MEDICAL SCHOOLS AND MANAGED CARE

Some Medical schools are responding to the changes in the health care environment, including the growth of managed care, by forming or con­tracting with managed care organizations. In 1994-1995, 36 medical schools or their parent universities owned a health maintenance organi­zation (HMO) or other managed care organization. There were 75 medical schools that had contracts with HMOs or other types of managed care organizations for the provision of primary care services and 76 medical schools that had contracts for the provision of specialty services. In addi­tion, some medical schools are forming networks of primary care physi­cians to serve as a referral base. Within the past 5 years, 54 medical schools had acquired primary care physician practices and 65 had started primary care clinics in the community.

Managed care organizations such as HMOs are used as sites for med­ical student education in some medical schools. There were 18 medical schools where all students spent time in a managed care organization at some time during the curriculum, 60 schools where some students spent time, and 47 schools where no students spent time.
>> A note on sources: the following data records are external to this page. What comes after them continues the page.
/-- **The Kähler line in coordinates**: with no `V_{1,6}, V_{3,0}, V_{1,-6}`,
`f(y,z) = ((y₀₂ z₂₀ - y₂₀ z₀₂) + (y₁₂ z₂₁ - y₂₁ z₁₂)) f(E₀₂,E₂₀)` — `f` is a multiple of the Kähler form
`L = E₀₂^* ∧ E₂₀^* + E₁₂^* ∧ E₂₁^*` of `𝔭`. [cite: BorelWallach2000, VI 4.8 (4), Lemma 4.9 (1)] -/
theorem two_apply_of_typeL (h60 : ((1 : ℤ), (6 : ℤ)) ∉ 𝒟.S) (h30 : ((3 : ℤ), (0 : ℤ)) ∉ 𝒟.S)
    (h06 : ((1 : ℤ), (-6 : ℤ)) ∉ 𝒟.S) (hf : f ∈ 𝒟.relCochain 2) (y z : gl3) :
    f ![y, z] = ((y 0 2 * z 2 0 - y 2 0 * z 0 2) + (y 1 2 * z 2 1 - y 2 1 * z 1 2)) • f ![E 0 2, E 2 0] := by
  obtain ⟨h21, h1220, hdiag⟩ := two_apply_F11_eq_zero h30 hf
  rw [two_expand hf y z, h21, h1220, ← hdiag, two_apply_E02_E12_eq_zero h60 hf, two_apply_E20_E21_eq_zero h06 hf]
  simp only [smul_zero, add_zero, zero_add]
  rw [add_smul]

end DegreeTwo

/-! ### Degree `3`: `Λ³𝔭 = Λ²𝔭⁺ ⊗ 𝔭⁻ ⊕ 𝔭⁺ ⊗ Λ²𝔭⁻ = F_{1,0} ⊕ F_{0,1}` -/

section DegreeThree

variable {f : Cochain ℂ gl3 𝒟.V 3}

/-- **No `V_{2,-3}` ⇒ no `(1,2)`-component**: a relative `3`-cochain vanishes on the basis triples with two entries
from `𝔭⁻`, `f(E₀₂,E₂₀,E₂₁) = f(E₁₂,E₂₀,E₂₁) = 0` (type `(2,1)`).
[cite: BorelWallach2000, VI 4.8 (5), Lemma 4.9, II 4.2 (3)] -/
theorem three_apply_type12_eq_zero (h : ((2 : ℤ), (-3 : ℤ)) ∉ 𝒟.S) (hf : f ∈ 𝒟.relCochain 3) :
    f ![E 0 2, E 2 0, E 2 1] = 0 ∧ f ![E 1 2, E 2 0, E 2 1] = 0 := by
  have h1 : f ![E 0 2, E 2 0, E 2 1] = 0 := eq_zero_of_mem_hwSpace_of_not_mem h (apply_T1_mem_hwSpace hf)
  exact ⟨h1, by rw [(three_descent hf).2, h1, map_zero]⟩

/-- **No `V_{2,3}` ⇒ no `(2,1)`-component**: `f(E₀₂,E₁₂,E₂₁) = f(E₀₂,E₁₂,E₂₀) = 0` (type `(1,2)`).
[cite: BorelWallach2000, VI 4.8 (5), Lemma 4.9, II 4.2 (3)] -/
theorem three_apply_type21_eq_zero (h : ((2 : ℤ), (3 : ℤ)) ∉ 𝒟.S) (hf : f ∈ 𝒟.relCochain 3) :
    f ![E 0 2, E 1 2, E 2 1] = 0 ∧ f ![E 0 2, E 1 2, E 2 0] = 0 := by
  have h1 : f ![E 0 2, E 1 2, E 2 1] = 0 := eq_zero_of_mem_hwSpace_of_not_mem h (apply_T2_mem_hwSpace hf)
  exact ⟨h1, by rw [(three_descent hf).1, h1, map_zero, neg_zero]⟩

end DegreeThree

/-! ## §2 The six cohomological modules -/

section Six

/-- **`J_{1,0} = Z(3)` (`ladderPlus`): `H¹` has type `(1,0)` and `H³` has type `(2,1)`** — relative `1`-cochains
vanish on `𝔭⁻`, relative `3`-cochains on the triples with two `𝔭⁻`-entries (`H^q(J_{1,0}) = C^q`, `q = 1, 3`).
[cite: BorelWallach2000, VI Thm 4.11 (3), VII 4.11 (2)] -/
theorem ladderPlus_hodgeTypes :
    (∀ f ∈ ladderPlus.relCochain 1, f ![E 2 0] = 0 ∧ f ![E 2 1] = 0) ∧
    (∀ f ∈ ladderPlus.relCochain 1, ∀ y : gl3, f ![y] = y 0 2 • f ![E 0 2] + y 1 2 • f ![E 1 2]) ∧
    (∀ f ∈ ladderPlus.relCochain 3, f ![E 0 2, E 2 0, E 2 1] = 0 ∧ f ![E 1 2, E 2 0, E 2 1] = 0) :=
  ⟨fun _ hf => one_apply_pMinus_eq_zero six_Ktypes.2.2.2.2.1.2.2 hf,
    fun _ hf y => one_apply_of_not_mem_minus six_Ktypes.2.2.2.2.1.2.2 hf y,
    fun _ hf => three_apply_type12_eq_zero six_Ktypes.2.2.2.2.1.2.2 hf⟩

/-- **`J_{0,1} = Z(-3)` (`ladderMinus`): `H¹` has type `(0,1)` and `H³` has type `(1,2)`.**
[cite: BorelWallach2000, VI Thm 4.11 (3), VII 4.11 (2)] -/
theorem ladderMinus_hodgeTypes :
    (∀ f ∈ ladderMinus.relCochain 1, f ![E 0 2] = 0 ∧ f ![E 1 2] = 0) ∧
    (∀ f ∈ ladderMinus.relCochain 1, ∀ y : gl3, f ![y] = y 2 0 • f ![E 2 0] + y 2 1 • f ![E 2 1]) ∧
    (∀ f ∈ ladderMinus.relCochain 3, f ![E 0 2, E 1 2, E 2 1] = 0 ∧ f ![E 0 2, E 1 2, E 2 0] = 0) :=
  ⟨fun _ hf => one_apply_pPlus_eq_zero six_Ktypes.2.2.2.2.2.2.1 hf,
    fun _ hf y => one_apply_of_not_mem_plus six_Ktypes.2.2.2.2.2.2.1 hf y,
    fun _ hf => three_apply_type21_eq_zero six_Ktypes.2.2.2.2.2.2.1 hf⟩

/-- **`D₂` (`holDS`, lowest `K`-type `F_{2,0} = Λ²𝔭⁺`): `H² = C²` has type `(2,0)`** — every relative `2`-cochain
is `f(E₀₂,E₁₂) · E₀₂^* ∧ E₁₂^*`. [cite: BorelWallach2000, VI 4.10 (3), VII 4.11 (2)] -/
theorem holDS_hodgeType (f : Cochain ℂ gl3 holDS.V 2) (hf : f ∈ holDS.relCochain 2) (y z : gl3) :
    f ![y, z] = (y 0 2 * z 1 2 - y 1 2 * z 0 2) • f ![E 0 2, E 1 2] :=
  two_apply_of_type20 six_Ktypes₂.2.1.2.1 six_Ktypes.2.1.1 six_Ktypes₂.2.1.2.2 hf y z

/-- **`D₀` (`antiholDS`, lowest `K`-type `F_{0,2} = Λ²𝔭⁻`): `H² = C²` has type `(0,2)`** —
`f = f(E₂₀,E₂₁) · E₂₀^* ∧ E₂₁^*`. [cite: BorelWallach2000, VI 4.10 (3), VII 4.11 (2)] -/
theorem antiholDS_hodgeType (f : Cochain ℂ gl3 antiholDS.V 2) (hf : f ∈ antiholDS.relCochain 2) (y z : gl3) :
    f ![y, z] = (y 2 0 * z 2 1 - y 2 1 * z 2 0) • f ![E 2 0, E 2 1] :=
  two_apply_of_type02 six_Ktypes₂.2.2.1.2.1 six_Ktypes.2.2.1.1 six_Ktypes₂.2.2.1.1 hf y z

/-- **`D₁` (`midDS`, lowest `K`-type `F_{1,1}`): `H² = C²` has type `(1,1)` and is primitive** — no `(2,0)` or
`(0,2)` component and zero `L`-component: `f(E₀₂,E₁₂) = f(E₂₀,E₂₁) = 0`, `f(E₀₂,E₂₀) + f(E₁₂,E₂₁) = 0`.
[cite: BorelWallach2000, VI 4.10 (3), Lemma 4.9 (1), VII 4.11 (2)] -/
theorem midDS_hodgeType (f : Cochain ℂ gl3 midDS.V 2) (hf : f ∈ midDS.relCochain 2) :
    f ![E 0 2, E 1 2] = 0 ∧ f ![E 2 0, E 2 1] = 0 ∧ f ![E 0 2, E 2 0] + f ![E 1 2, E 2 1] = 0 := by
  refine ⟨two_apply_E02_E12_eq_zero six_Ktypes₂.2.2.2.1.1 hf, two_apply_E20_E21_eq_zero six_Ktypes₂.2.2.2.1.2.2 hf,
    ?_⟩
  have hL : -f ![E 0 2, E 2 0] - f ![E 1 2, E 2 1] = 0 :=
    eq_zero_of_mem_hwSpace_of_not_mem six_Ktypes.2.2.2.1.1 (apply_L_mem_hwSpace hf)
  rw [← neg_eq_zero, neg_add', ← hL]

/-- **`J_{0,0} = U(0)` (`trivialMod`): `H² = C²` is the Kähler line `ℂ L`** (type `(1,1)`):
`f(y,z) = ((y₀₂ z₂₀ - y₂₀ z₀₂) + (y₁₂ z₂₁ - y₂₁ z₁₂)) f(E₀₂,E₂₀)`. [cite: BorelWallach2000, VI 4.8 (4), Thm 4.11 (3)] -/
theorem trivialMod_two_apply (f : Cochain ℂ gl3 trivialMod.V 2) (hf : f ∈ trivialMod.relCochain 2) (y z : gl3) :
    f ![y, z] = ((y 0 2 * z 2 0 - y 2 0 * z 0 2) + (y 1 2 * z 2 1 - y 2 1 * z 1 2)) • f ![E 0 2, E 2 0] :=
  two_apply_of_typeL six_Ktypes₂.1.1 six_Ktypes₂.1.2.1 six_Ktypes₂.1.2.2 hf y z

end Six

end SU21Datum

end Literature.RepresentationTheory.Kovacevic2021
During the preclini­cal years, managed care organizations were used as teaching sites for physical diagnosis and introduction to clinical medicine courses, as well as for preceptorships and other courses designed to acquaint students with medical practice in the community. In the third and fourth years, managed care organizations were used as clerkship sites, mainly in med­icine, pediatrics, and family medicine, out also for other clerkships in some schools.
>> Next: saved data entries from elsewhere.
import Mathlib
import HarnessLib
import Summits.NavierStokesRegularity.NavierStokesRegularity.Theorems.PoloidalWindowDoorPoloidalWindowRigidityMovingBallMaxPrinciple

/-!
# Route `PoloidalWindowDoor`, crux `PoloidalWindowRigidity` (K2, stmt-NavierStokesRegularity-19708) — kernel tool:
# the LOCAL parabolic strong maximum principle (cylinders), for charts and near-peak arguments

Cell ns-regularity-ideate, seat nsreg-p7 gen 5 (third worker under the K2 lead; file landed
`--supports stmt-NavierStokesRegularity-19708`).  The whole-slab strong maximum principle of `…StrongMaxPrinciple`
(p481746) asks the sub-solution inequality on all of `[t₀, T] × ℝ³`.  The arguments of the K2 programme that need a
strong principle are LOCAL: the Clebsch-slope law of K2P1-S2-NOTES §4 holds only on `{ω ≠ 0}` (a chart), and the
«near-peak» sharpening of M10 (companion file `…NearPeakCriticalProduction`) has its sub-solution inequality only where
the scale-invariant enstrophy is close to its supremum.  This file localises the principle to a parabolic CYLINDER
`[t₀, T] × B̄(x₀, ρ)`:

* `lt_of_gap_on_ball_local` — the ray lemma with hypotheses only on the moving ball;
* `strongMaximumPrinciple_local` — if `∂ₜw + Dw(b) − Δw ≤ 0` and `w ≤ M` on the cylinder (law in the open
  cylinder, drift bounded there) and `w(t⋆, x⋆) = M` with `t⋆ ∈ (t₀, T]`, `x⋆ ∈ B(x₀, ρ)`, then `w ≡ M` on
  `[t₀, t⋆) × B(x₀, ρ)` (tubes around the segment from `(t, x)` to `(t⋆, x⋆)` stay in the cylinder by convexity);
* `dissipation_eq_zero_of_max_local` — with a dissipation term `D ≥ 0` in the law, `D ≡ 0` on
  `(t₀, t⋆) × B(x₀, ρ)` (local constancy ⇒ `∂ₜw = 0`, `Dw = 0`, `Δw = 0` via `laplacian_congr_nhds`).

WHAT THIS IS NOT: not a claim about Navier–Stokes — a linear parabolic lemma (bears_on LADDER-NS N0, route
PoloidalWindowDoor, crux K2).
-/

noncomputable section

-- the summit and its single sub-problem share the name (CONVENTIONS §1), as in every Theorems file
set_option linter.dupNamespace false

namespace Summit.NavierStokesRegularity.NavierStokesRegularity.Theorems.PoloidalWindowDoorPoloidalWindowRigidityLocalStrongMaxPrinciple

open MeasureTheory Set Function Filter Topology TopologicalSpace Metric InnerProductSpace
open scoped RealInnerProductSpace InnerProductSpace Laplacian ContDiff
open Literature.Analysis Literature.Analysis.FluidPDE
open Summit.NavierStokesRegularity.NavierStokesRegularity.Theorems.PoloidalWindowDoorPoloidalWindowRigidityMovingBallMaxPrinciple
VIII. The following text will give you some information about

evaluation of student performance in USA colleges and

universities. Comment on the following.

                1. Step 1 examination.

                2. Step 2 examination.

                3. The evaluation of the clinical process.
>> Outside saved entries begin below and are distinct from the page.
import Mathlib
import Summits.MatrixMultiplication.MatrixMultiplication.Theorems.GradedDesignFamily.Negative.SubfieldCellNormalFormAux
import Summits.MatrixMultiplication.MatrixMultiplication.Theorems.GradedDesignFamily.Negative.SubfieldCellSubfieldTwo

/-!
# (N) Normal form of an injective hom `SL₂(k) →* GL₂(K)`, `|K| = |k|²`
# (crux `LevelGradedCohnUmans.GradedDesignFamily`, stmt-MatrixMultiplication-7610; negative side,
# line `quadratic-extension-level-one-cell`, unit b2b-lgcu-subfield gen 19)

HONEST FRAMING.  Input (N) of route (D′) (removing the hypothesis (Dickson) from
`not_subfieldCell_of_BGT_Dickson`): every injective hom `φ : SL₂(k) →* GL₂(K)`, `|K| = |k|²`, is
conjugate to a Galois twist of the standard embedding: `φ(a) = g₀ · ι(a) · g₀⁻¹` for a ring hom
`ι : k →+* K` and `g₀ ∈ GL₂(K)`.  Proof (elementary): the images of the upper unipotents are commuting
square-zero perturbations of `1` with a common fixed vector `v₁`; `v₂ = φ(w)v₁` is fixed by the lower
ones; `v₁, v₂` are independent (else `φ(u_1), φ(l_1)` commute); in the basis `(v₁, v₂)`,
`φ(u_x) = [[1, ℓ x],[0,1]]`, `φ(l_x) = [[1,0],[ℓ' x,1]]` with `ℓ` additive; the torus relation and
"every element is a sum of two squares" make `ι = ℓ/ℓ(1)` a ring hom, the relation `w = u_1 l_{-1} u_1`
gives `ℓ' = ι/ℓ(1)`, and conjugating by `diag(ℓ 1, 1)` finishes.  NEGATIVE-side toolkit for the design
stub S3; NOT summit progress.

Sorry-free. [folklore]
-/

set_option linter.dupNamespace false

open Matrix

namespace Summit.MatrixMultiplication.MatrixMultiplication.Theorems.GradedDesignFamily.Negative

section NormalForm

variable {k K : Type} [Field k] [Fintype k] [DecidableEq k] [Field K] [Fintype K] [DecidableEq K]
EVALUATION OF STUDENT PERFORMANCE

In the 1994-1995 academic year, 110 schools required students to take Step 1 of the US Medical Licensing Examination (USMLE), and 87 schools required a passing grade for advancement or graduation. Ninety- seven schools required students to take Step 2 of the examination, and 53 schools required a passing grade for advancement or graduation. Of the 97 schools that required students to take both Stop 1 and Step 2, 52 re­quired a passing score on both examinations. The number of schools that required a passing grade in both Steps 1 and 2 was 51 in 1992-1993 and 52 in 1993-1994.

Subject examinations of the National Board of Medical Examiners are used in one or more disciplines in 113 schools. The individual subject tests are used as follows: anatomy (20 schools), behavioral science (12 schools), biochemistry (26 schools), microbiology (28 schools), patholo­gy (35 schools), pharmacology (23 schools), physiology (22 schools), fam­ily medicine (21 schools), medicine (94 schools), obstetrics-gynaecology (90 schools), pediatrics (78 schools), psychiatry (69 schools), and surgery (73 schools).

The use of standardized patients has been advocated to introduce con­sistency into the clinical evaluation process and to supplement evaluations performed by faculty members and house staff. In 76 schools, standard­ized patients were used in evaluation during a basic course in which inter­viewing physical examination skills were taught, and in 69 of these schools, the results from these evaluations were considered in decisions about student progress. In 53 schools, standardized patients were used in clinical clerkship examinations, and in all cases these results were used as part of progress decisions.